Происходит короткий разговор, малопонятный для посторонних. Где ривер? Направо, налево? Где штаб? Где вышки? Где публичный дом? Карантин? Куда нашивали винкель? Кто был в каком бараке капо? Кто блоковым?
Божко путается, переспрашивает.
– Божко был в Освенциме, – размышляет свидетель. – Но он странно знает лагерь. Карантин знает, внешнюю охрану, а внутреннее расположение, где жили мы, смертники, что-то путает. Очевидно, внутри лагеря он не был.
– Я забыл! – восклицает Божко. – Давно это было…
– Это не забывают, – отвечает свидетель. – Невозможно забыть, по сей день снится. В лагере был порядок– эшелоны, которые приходили ночью, шли прямо в газовые камеры. Те, что приходили днем, отправлялись на селекцию. Отбирали слабых, стариков, детей… Их вели в газовые камеры, остальных на обработку. В начале эффект-камера. Ставили к стенам и избивали железными ломами. Били два часа… Кто упал – смерть. Раздевались прямо на снегу. Свое прячешь в бумажный мешочек, входишь в блок. Начинается санитарная обработка. Стригли, остальную растительность палили паяльной лампой. Потом ставят номер, фотографируют. Без номера не выйдешь из директ-камеры. Гонят в ледяной душ. Тело кровоточит… Разве забудешь? Кого вы знали из подполья?
Божко называет несколько фамилий.
– Лично знали?
– Да!
Лебедев достает из портфеля журнал, открывает страницу, закрывает ладонью надписи под фотографиями, показывает Божко.
– Никого не знаю…
– А из этих?
– Этого знаю! Точно! Знаю! Сейчас вспомню…
Он вспоминает и бледнеет.
– Начальник политотдела Освенцима, – говорит Лебедев.

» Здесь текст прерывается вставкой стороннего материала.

import Mathlib

/-!
# The invariant subalgebra of a graded automorphism is graded (B1″ of chain w45c)

(crux stmt-ResolutionOfSingularities-15640 `WildQuotients.WildQuotientResolution`, line `Sketch`,
sub-line T2; [OURS · L1 W4.5c] — NOT a statement of any manuscript.)

For a `k`-algebra `U` graded by a monoid `ι` (Mathlib `GradedAlgebra 𝒰`) and a GRADED `k`-algebra
automorphism `σ` (`σ (𝒰 i) ⊆ 𝒰 i` for all `i`), the homogeneous components of a `σ`-invariant
element are `σ`-invariant (`decompose_mem_fixedPoints_zpowers`), so the invariant subalgebra
`U^⟨σ⟩ = FixedPoints.subalgebra k U (Subgroup.zpowers σ)` is graded by the pieces
`𝒰 i ∩ U^⟨σ⟩` (`exists_gradedAlgebra_fixedPoints_zpowers`; in particular its degree-`0` piece is
`(U₀)^σ`). This is the input shape of the diagonalizable Bergh–Rydh transfer
(`BerghRydh2019_diagonalizableQuotientResolution`: étale charts `Spec S₀` with `S` regular
graded): with `S = U^⟨σ⟩` regular by `TameTransfer.isRegularRing_fixedPoints_zpowers`.
Only Mathlib is used.
-/

-- single-problem summit: the doubled namespace component `ResolutionOfSingularities` is forced
set_option linter.dupNamespace false

noncomputable section

open DirectSum

namespace Summit.ResolutionOfSingularities.ResolutionOfSingularities.Theorems.WildQuotientResolution.TameTransfer

variable {ι k U : Type*} [DecidableEq ι] [AddMonoid ι] [Field k] [CommRing U] [Algebra k U]

/-- Membership in the invariant subalgebra of the cyclic group `⟨σ⟩`: `u` is invariant iff
`σ u = u`. [folklore] -/
theorem mem_fixedPoints_zpowers_iff_apply_eq (σ : U ≃ₐ[k] U) (u : U) :
    u ∈ FixedPoints.subalgebra k U (Subgroup.zpowers σ) ↔ σ u = u := by
  change (∀ g : Subgroup.zpowers σ, g • u = u) ↔ σ u = u
  constructor
  · intro h
    exact h ⟨σ, Subgroup.mem_zpowers σ⟩
  · intro h g
    have hst : (g : U ≃ₐ[k] U) ∈ MulAction.stabilizer (U ≃ₐ[k] U) u :=
      (Subgroup.zpowers_le.mpr (MulAction.mem_stabilizer_iff.mpr h)) g.2
    exact MulAction.mem_stabilizer_iff.mp hst

/-- **Homogeneous components of an invariant are invariant.** For a grading `𝒰` of the
`k`-algebra `U` and a graded `k`-algebra automorphism `σ` (`σ (𝒰 i) ⊆ 𝒰 i`), if `u ∈ U^⟨σ⟩` then
every homogeneous component `uᵢ` lies in `U^⟨σ⟩`: `σ` is a graded ring homomorphism, so
`σ uᵢ = (σ u)ᵢ = uᵢ` (Mathlib `GradedRingHom.map_directSumDecompose`). [folklore] -/
theorem decompose_mem_fixedPoints_zpowers (𝒰 : ι → Submodule k U) [GradedAlgebra 𝒰]
    (σ : U ≃ₐ[k] U) (hσ : ∀ (i : ι) (u : U), u ∈ 𝒰 i → σ u ∈ 𝒰 i) {u : U}
    (hu : u ∈ FixedPoints.subalgebra k U (Subgroup.zpowers σ)) (i : ι) :
    (decompose 𝒰 u i : U) ∈ FixedPoints.subalgebra k U (Subgroup.zpowers σ) := by
  rw [mem_fixedPoints_zpowers_iff_apply_eq] at hu ⊢
  -- `σ` as a graded ring homomorphism `𝒰 →+*ᵍ 𝒰`
  let f : 𝒰 →+*ᵍ 𝒰 := ⟨(σ : U →+* U), fun {i} {x} hx => hσ i x hx⟩
  have hf : ∀ x : U, f x = σ x := fun _ => rfl
  rw [← hf, GradedRingHom.map_directSumDecompose, hf, hu]

/-- **The invariant subalgebra of a graded automorphism is graded** (B1″): for a grading `𝒰` of
the `k`-algebra `U` by a monoid `ι` and a graded `k`-algebra automorphism `σ`, there is a
`GradedAlgebra` structure on `U^⟨σ⟩ = FixedPoints.subalgebra k U (Subgroup.zpowers σ)` whose `i`-th
piece consists of the invariants lying in `𝒰 i` (so the degree-`0` piece is `(U₀)^σ`). The pieces
form a graded monoid because `𝒰` does; they are independent because `𝒰` is and `U^⟨σ⟩ ↪ U` is
injective; they span because the homogeneous components of an invariant are invariant
(`decompose_mem_fixedPoints_zpowers`); the decomposition is then `DirectSum.IsInternal.gradedAlgebra`.
[folklore] -/
theorem exists_gradedAlgebra_fixedPoints_zpowers (𝒰 : ι → Submodule k U) [GradedAlgebra 𝒰]
    (σ : U ≃ₐ[k] U) (hσ : ∀ (i : ι) (u : U), u ∈ 𝒰 i → σ u ∈ 𝒰 i) :
    ∃ (𝒮 : ι → Submodule k (FixedPoints.subalgebra k U (Subgroup.zpowers σ)))
      (_ : GradedAlgebra 𝒮),
      ∀ (i : ι) (s : FixedPoints.subalgebra k U (Subgroup.zpowers σ)), s ∈ 𝒮 i ↔ (s : U) ∈ 𝒰 i := by
  classical
  set S := FixedPoints.subalgebra k U (Subgroup.zpowers σ) with hS
  -- the pieces: invariants of degree `i`
  let 𝒮 : ι → Submodule k S := fun i => (𝒰 i).comap S.val.toLinearMap
  have hmem : ∀ (i : ι) (s : S), s ∈ 𝒮 i ↔ (s : U) ∈ 𝒰 i := fun i s => Iff.rfl
  -- graded monoid
  haveI : SetLike.GradedMonoid 𝒮 :=
    { one_mem := (hmem 0 1).mpr (SetLike.one_mem_graded 𝒰)
      mul_mem := fun {i j} a b ha hb =>
        (hmem (i + j) (a * b)).mpr (SetLike.mul_mem_graded ((hmem i a).mp ha) ((hmem j b).mp hb)) }
  -- independence, from that of `𝒰` along the injection `S ↪ U`
  have hind : iSupIndep 𝒮 := by
    have h𝒰 : iSupIndep 𝒰 := (Decomposition.isInternal 𝒰).submodule_iSupIndep
    intro i
    have hle : (⨆ j ≠ i, 𝒮 j) ≤ (⨆ j ≠ i, 𝒰 j).comap S.val.toLinearMap := by
      refine iSup₂_le fun j hj => ?_
      exact Submodule.comap_mono (le_iSup₂ (f := fun j _ => 𝒰 j) j hj)
    rw [disjoint_iff_inf_le]
    intro s hs
    have h1 : (s : U) ∈ 𝒰 i := (hmem i s).mp hs.1
    have h2 : (s : U) ∈ ⨆ j ≠ i, 𝒰 j := hle hs.2
    have h0 : (s : U) = 0 := by
      have := (h𝒰 i).le_bot (Submodule.mem_inf.mpr ⟨h1, h2⟩)
      simpa using this
    rw [Submodule.mem_bot]
    exact Subtype.ext h0
  -- the pieces span: homogeneous components of invariants are invariant
  have htop : ⨆ i, 𝒮 i = ⊤ := by
    rw [eq_top_iff]
    rintro s -
    have hcomp : ∀ i, (decompose 𝒰 (s : U) i : U) ∈ S := fun i =>
      decompose_mem_fixedPoints_zpowers 𝒰 σ hσ s.2 i
    have hsum : s = ∑ i ∈ (decompose 𝒰 (s : U)).support, (⟨_, hcomp i⟩ : S) := by
      apply Subtype.ext
      rw [AddSubmonoidClass.coe_finsetSum]
      exact (sum_support_decompose 𝒰 (s : U)).symm
    rw [hsum]
    exact Submodule.sum_mem _ fun i _ =>
      Submodule.mem_iSup_of_mem i ((hmem i _).mpr (decompose 𝒰 (s : U) i).2)
  have hint : IsInternal 𝒮 :=
    (isInternal_submodule_iff_iSupIndep_and_iSup_eq_top 𝒮).mpr ⟨hind, htop⟩
  exact ⟨𝒮, hint.gradedAlgebra, hmem⟩

end Summit.ResolutionOfSingularities.ResolutionOfSingularities.Theorems.WildQuotientResolution.TameTransfer

end
import Literature.NumberTheory.Transcendental.KZCubicalCalculus
import Literature.NumberTheory.Transcendental.KZMellinFibres
import Literature.NumberTheory.Transcendental.KZLogCalculusProofs

/-!
# `CubeKernelStep` (stmt-KontsevichZagierPeriods-17854), line `Sketch`, stub `stub_fibreNullOddReflection` (rung)

AN INTEGRAND ODD UNDER THE REFLECTION OF ONE COORDINATE REPRESENTS A RELATION (unconditional
torsion sanity check of the functional layer K1 of the crux: no `2[t]` obstruction).

Let `t` be an integral representation on the closed unit cube `[0,1]ⁿ` whose integrand satisfies
`t(update z i (1 − z i)) = −t(z)` on the cube. Then `[t] ∈ KZ.relations`:

* rule (1a) (domain additivity across the null hyperplane `z i = ½`):
  `[t] − [t|_L] − [t|_U]` with `L = {z i ≤ ½}`, `U = {½ ≤ z i}` the two half cubes
  (`KZ.lowerHalfCube`, `KZ.upperHalfCube`, `KZCubicalCalculus.lean`);
* rule (2) along the box reflection `Φ z = update z i (1 − z i) = KZ.boxReflection i z`
  (an affine `ℚ`-polynomial involution with `|det DΦ| = 1`, landed as the move
  `KZ.of_sub_of_mem_relations_of_boxReflection`, `KZMellinFibres.lean`): `L = Φ ⁻¹' U` and on `L`
  the integrand of `t|_L` is `t = (−t) ∘ Φ` by oddness, so `[t|_L] − [(t|_U).neg]` is a relation;
* rule (1b): `[t|_U] + [(t|_U).neg]` is a relation (`KZ.of_add_of_neg_mem_levelRel`);
* `[t] = ([t] − [t|_L] − [t|_U]) + ([t|_L] − [(t|_U).neg]) + ([t|_U] + [(t|_U).neg])`.

Dimension `0` needs no separate treatment (there is no coordinate `i : Fin 0`, and in any case
every lemma used is dimension-free). No definition is introduced.

References: M. Kontsevich, D. Zagier, *Periods* (2001), §1.2, rules (1), (2).
-/

noncomputable section

set_option linter.dupNamespace false

namespace Summit.KontsevichZagierPeriods.KontsevichZagierPeriods.Cruxes.CubeKernelStep.Layers

open MeasureTheory Set
open Literature.NumberTheory.Transcendental
open Literature.NumberTheory.Transcendental.KZ
open Literature.ModelTheory.ExponentialFields (IsSemialgebraic)

/-! ## The reflection of one coordinate of the cube -/

/-- The reflection `z ↦ update z i (1 − z i)` is the box reflection `KZ.boxReflection i`.
[folklore] -/
theorem oddRefl_update_eq_boxReflection {n : ℕ} (i : Fin n) (z : Fin n → ℝ) :
    Function.update z i (1 - z i) = boxReflection i z := by
  funext k
  by_cases hk : k = i
  · subst hk
    simp [boxReflection]
  · simp [boxReflection, hk]

/-- The box reflection in the coordinate `i` preserves the closed unit cube. [folklore] -/
theorem oddRefl_boxReflection_mem_cube_iff {n : ℕ} (i : Fin n) (x : Fin n → ℝ) :
    boxReflection i x ∈ cube n ↔ x ∈ cube n := by
  simp only [mem_cube]
  refine forall_congr' fun k => ?_
  by_cases hk : k = i
  · subst hk
    rw [boxReflection_apply_self]
    constructor <;> rintro ⟨h1, h2⟩ <;> constructor <;> linarith
  · rw [boxReflection_apply_of_ne hk]

/-- The lower half cube `{z i ≤ ½}` is the preimage of the upper half cube `{½ ≤ z i}` under the
reflection of the coordinate `i`. [folklore] -/
theorem oddRefl_lowerHalfCube_eq_preimage {n : ℕ} (i : Fin n) :
    lowerHalfCube i = boxReflection i ⁻¹' upperHalfCube i := by
  ext x
  rw [mem_preimage, mem_lowerHalfCube, mem_upperHalfCube, oddRefl_boxReflection_mem_cube_iff,
    boxReflection_apply_self]
  constructor <;> rintro ⟨h1, h2⟩ <;> exact ⟨h1, by linarith⟩

/-! ## The rung -/

/-- RUNG (unconditional, K1-side torsion sanity): **an integrand odd under the reflection of one
coordinate represents a relation.** If the integrand of a closed `n`-cube representation satisfies
`t(update z i (1 − z i)) = −t(z)` on the cube, then `[t] ∈ relations`: split the cube at
`z i = 1/2` (rule (1a), the hyperplane is null), carry the lower half onto the upper half by the
reflection `z ↦ update z i (1 − z i)` (rule (2), a `ℚ`-polynomial involution with `|det| = 1`),
where the transported integrand is `−t`, and cancel against the upper half (rule (1b)).
[cite: KontsevichZagier2001, §1.2 rule (2)] -/
theorem stub_fibreNullOddReflection :
    ∀ (n : ℕ) (i : Fin n) (t : IntegralRep n),
      t.domain = Set.pi Set.univ (fun _ : Fin n => Set.Icc (0:ℝ) 1) →
      (∀ z ∈ Set.pi Set.univ (fun _ : Fin n => Set.Icc (0:ℝ) 1),
        t.integrand (Function.update z i (1 - z i)) = -t.integrand z) →
      of t ∈ relations := by
  intro n i t htd hodd
  rw [← cube_eq_pi] at htd hodd
  -- the two halves of `t`
  have hLsub : lowerHalfCube i ⊆ t.domain := htd ▸ lowerHalfCube_subset i
  have hUsub : upperHalfCube i ⊆ t.domain := htd ▸ upperHalfCube_subset i
  set tL : IntegralRep n := t.restrict (lowerHalfCube i) (isSemialgebraic_lowerHalfCube i) hLsub
    with htL
  set tU : IntegralRep n := t.restrict (upperHalfCube i) (isSemialgebraic_upperHalfCube i) hUsub
    with htU
  -- rule (1a): `[t] − [tL] − [tU]`
  have hadd : of t - of tL - of tU ∈ relations := by
    refine domainAddRel_subset_relations ⟨n, t, tL, tU, ?_, ?_, ?_, ?_, rfl⟩
    · rw [htd, htL, htU, IntegralRep.domain_restrict, IntegralRep.domain_restrict,
        lowerHalfCube_union_upperHalfCube]
    · rw [htL, htU, IntegralRep.domain_restrict, IntegralRep.domain_restrict]
      exact volume_lowerHalfCube_inter_upperHalfCube i
    · exact fun _ _ => rfl
    · exact fun _ _ => rfl
  -- rule (2): reflect the lower half onto the upper half; the target integrand is `−t`
  have hcov : of tL - of tU.neg ∈ relations := by
    refine of_sub_of_mem_relations_of_boxReflection i ?_ fun x hx => ?_
    · rw [htL, htU, IntegralRep.domain_neg, IntegralRep.domain_restrict,
        IntegralRep.domain_restrict]
      exact oddRefl_lowerHalfCube_eq_preimage i
    · have hxL : x ∈ lowerHalfCube i := by
        rw [htL, IntegralRep.domain_restrict] at hx
        exact hx
      have h := hodd x (lowerHalfCube_subset i hxL)
      rw [oddRefl_update_eq_boxReflection] at h
      simp only [htL, htU, IntegralRep.integrand_neg, IntegralRep.integrand_restrict,
        Pi.neg_apply]
      rw [h, neg_neg]
  -- rule (1b): `[tU] + [tU.neg]`
  have hneg : of tU + of tU.neg ∈ relations :=
    levelRel_le_relations (of_add_of_neg_mem_levelRel tU)
  have e : of t = (of t - of tL - of tU) + (of tL - of tU.neg) + (of tU + of tU.neg) := by abel
  rw [e]
  exact relations.add_mem (relations.add_mem hadd hcov) hneg

end Summit.KontsevichZagierPeriods.KontsevichZagierPeriods.Cruxes.CubeKernelStep.Layers

end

– Но я был в Освенциме. – Божко глотает слюну. – Я работал в пивнице. Я носил красный винкель. Был в самом центральном. Станлагере. Был на карантине, а до этого работал в пивнице, перебирал картофель. Я носил товарищам картофель, спасал от голодной смерти.
– Выносили картофель? – не выдерживает свидетель.
– Да, один…
– Это верная смерть.
– У нас был форарбайтер, он уходил… Можно было приготовить картошку. Я выносил урюк, когда шли на обед. Я даже украл у эсэсовцев кролика и принес в блок…
– Что он говорит! – Лебедев закрывает ладонями лицо. – За три картофелины офицер вставлял в рот задержанному пистолет и стрелял. Если блоковый обнаруживал в колодках стельку из соломы, насмерть забивал заключенного. Каждая картофелина была событием. Мы, например, проверяли человека, можно его привлечь в Сопротивление или нет, – поручали донести миску баланды до больного товарища. Если доносил, верили, съел – смерть ему, чтобы не выдал других. Иначе не могли, мы были поставлены в чудовищные условия. А он выносил урюк!! Целого кролика! Почему вы работали в пивнице?
– Я болел, – отвечает Божко. – Мне сделали тайную операцию.
– Сказка, – говорит Лебедев устало. – Каждый вечер в больнице проводилась селекция. Знаете, что такое селекция? А ему сделали операцию… Из больницы никто не уходил, в нее боялись попасть, потому что это верная смерть. Попасть туда значило попасть в газовую камеру.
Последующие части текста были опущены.